Micro Editors

There are many different useful editors who help article authors prepare content for publication on web resources. But unfortunately, it is often the case that the best is the enemy of the good, and you have to use not very convenient programs that instead of taking and sharpening “your” editor for the necessary goals. My approach to this issue is to write my editor. In this post, I want to tell you about how and what features I implemented.

Content

Autogenerated content

If you take the same Microsoft Word, then there is for example the ability to add content (table of contents) or a link (references / endnotes / footnotes) to the text. To publish on web resources, these features are sometimes needed, although not all portals support, for example, named links. But nevertheless, two features that I managed to add to my editor are the autogeneration of a TOC and a list of links (“notes”).
')

Content

The list of content items is shown a bit higher in this post. Its essence is to allow quick navigation through the elements of a post or article. Naturally, this list is autogenerated using the H1 - H8 tags, which it finds in the document. Simply tears them out, finds the topmost level of the header (for example, for Habr it is H3 ), and makes the corresponding lists using nested UL and LI elements. This is not very safe, but such a simple expression is used to search for headers:

var r = new Regex( "<h([^<]+)>(.+)</h.>" ); 

The content is useful mainly for large posts, for example if you are writing an article on CodeProject . By the way, I note that if there are no headers, then the content is not created. And the header level of the content (if any) always corresponds to the top level of the header in the file.

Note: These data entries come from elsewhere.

import Literature.NumberTheory.CubicFields.ThreeTorsionMeanBound
import Literature.NumberTheory.CubicFields.UniformityPerDiscBound
import HarnessLib

/-!
# BTT Prop. 4.5 (`btt_uniformity_sqDvd`) from Hasse's dictionary and Scholz's reflection theorem

`Proofs` file (theorems only), topic `Literature/NumberTheory/CubicFields`: the named fact
`btt_uniformity_sqDvd` (Bhargava–Taniguchi–Thorne 2023, Prop. 4.5: for squarefree `q`,
`Σ_{0<±D<X, q²∣D} h(D) = O(6^{ω(q)} X/q²)`) follows from the two class-field-theoretic named facts of the
tree

* `threeTorsion_eq_two_mul_cubicFieldCountOfDisc_add_one` (Hasse 1930: `#Cl₃(D) = 2·#{cubic fields of
  disc D} + 1` for fundamental `D`), and
* `QuadraticFields.Scholz1932_reflection` (Scholz 1932: `#Cl₃(D⁺) ≤ #Cl₃(−d) ≤ 3·#Cl₃(D⁺)`),

everything else being PROVED in the tree: the subring recursion and the reduction to cubic fields
(`UniformityEstimateProofs`, `UniformityFieldReduction`), the per-discriminant bound
`#{K : d_K = D₀f²} ≤ 3^{81}·3^{ω(f)}·#Cl₃(D₀)` by class field theory over `ℚ(√D₀)`
(`UniformityPerDiscBound`), Davenport's bound `O(X)` for classes of binary cubic forms of positive
discriminant (`DavenportBoundPos`), and the transfer to negative discriminants (`ThreeTorsionMeanBound`).

## References

* M. Bhargava, T. Taniguchi, F. Thorne, *Improved error estimates for the Davenport–Heilbronn theorems*,
  Math. Ann. 389 (2024), Prop. 4.5 [BhargavaTaniguchiThorne2023].
* K. Belabas, M. Bhargava, C. Pomerance, *Error estimates for the Davenport–Heilbronn theorems*, Duke
  Math. J. 153 (2010), Lemmas 2.2, 3.3, 3.4 [BelabasBhargavaPomerance2010].
-/

noncomputable section

namespace Literature.NumberTheory.CubicFields

open Literature.NumberTheory.QuadraticFields

/-- **BTT 2023, Prop. 4.5, from Hasse's dictionary and Scholz's reflection theorem** (both named facts
of the tree, taken as hypotheses; all other inputs proved). [cite: BhargavaTaniguchiThorne2023, Prop. 4.5] -/
theorem btt_uniformity_sqDvd_of_dictionary_of_scholz
    (hdict : threeTorsion_eq_two_mul_cubicFieldCountOfDisc_add_one) (hS : Scholz1932_reflection) :
    btt_uniformity_sqDvd :=
  btt_uniformity_sqDvd_of_mean_of_perDisc (mean_threeTorsion_of_facts hdict hS)
    cubicFieldCountOfDisc_le_threeTorsion

/-- The same with the dictionary hypothesis unfolded. [cite: BhargavaTaniguchiThorne2023, Prop. 4.5] -/
theorem btt_uniformity_sqDvd_of_dictionary_of_scholz'
    (hdict : ∀ D : ℤ, ((D % 4 = 1 ∧ Squarefree D ∧ D ≠ 1) ∨
      (4 ∣ D ∧ (D / 4 % 4 = 2 ∨ D / 4 % 4 = 3) ∧ Squarefree (D / 4))) →
      quadFieldThreeTorsion D = 2 * cubicFieldCountOfDisc D + 1)
    (hS : Scholz1932_reflection) : btt_uniformity_sqDvd :=
  btt_uniformity_sqDvd_of_mean_of_perDisc (mean_threeTorsion_of_dictionary_of_scholz hdict hS)
    cubicFieldCountOfDisc_le_threeTorsion

end Literature.NumberTheory.CubicFields

end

The implementation of such a list was not an easy task. Here is a piece of code that illustrates how this is done:

private static string GenerateToc([NotNull] string text, ConversionOptions options, out int minLevel) { List<HeadingEntry> entries = new List<HeadingEntry>(); var r = new Regex( "<h([^<]+)>(.+)</h.>" ); var matches = r.Matches(text); int count = 0; foreach (Match m in matches) { int n; if ( int .TryParse(m.Groups[1].Value, out n)) { HeadingEntry he = new HeadingEntry(n, m.Groups[2].Value); // set tag text if clash bool bFound = false ; foreach (HeadingEntry h in entries) if (h.SuggestedTagText == he.SuggestedTagText) bFound = true ; he.TagText = he.SuggestedTagText + (bFound ? (count++).ToString() : string .Empty); entries.Add(he); // replace only first occurence //text = text.Replace(m.Groups[0].Value, // string.Format("<h{0}><a name=\"{2}\"></a>{1}</h{0}>", n, he.Text, he.TagText)); int idx = text.IndexOf(m.Groups[0].Value); string emptyLink = options.UseImageHeadings ? string .Empty : string .Format( "<a name=\"{0}\"></a>" , he.TagText); text = text.Remove(idx, m.Groups[0].Value.Length).Insert(idx, string .Format( "<h{0}>{2}{1}</h{0}>" , n, he.Text, emptyLink)); } } minLevel = int .MaxValue; if (entries.Count > 0) { var hb = new HtmlBuilder(); // all are, essentially, ULs int lastLevel = -1; foreach (HeadingEntry he in entries) { // if this level > last, open a new UL if (he.Level > lastLevel) hb.AppendLine( "<ul>" ).Indent(); if (he.Level < lastLevel) { int diff = lastLevel - he.Level; while (--diff >= 0) hb.Unindent().AppendLine( "</ul>" ); } hb.AppendLine( string .Format( "<li><a href=\"#{0}\">{1}</a></li>" , he.TagText, he.Text)); minLevel = Math.Min(minLevel, he.Level); lastLevel = he.Level; } // close out all indent levels while (hb.IndentLevel > 0) hb.Unindent().AppendLine( "</ul>" ); if (! string .IsNullOrEmpty(options.TocLabel)) hb.Insert( string .Format( "<h{0}>{1}</h{0}>{2}" , minLevel, HttpUtility.HtmlEncode(options.TocLabel), Environment.NewLine), 0); // at this point, hb contains the TOC, so if (! string .IsNullOrEmpty(options.TocAfterToken)) { int idx = text.IndexOf(options.TocAfterToken); if (idx >= 0) return text.Substring(0, idx + options.TocAfterToken.Length) + hb + text.Substring(idx + options.TocAfterToken.Length); } hb.Append(text); return hb.ToString(); } return text; }

Notes

Notes, or links, are additional, minor thoughts that appear after the article itself. I prefer to add them to the code in square brackets, [ ] . Each footnote is assigned the number [ 1 ] in the order of the meeting in the file, and then they are neatly grouped at the end of the document.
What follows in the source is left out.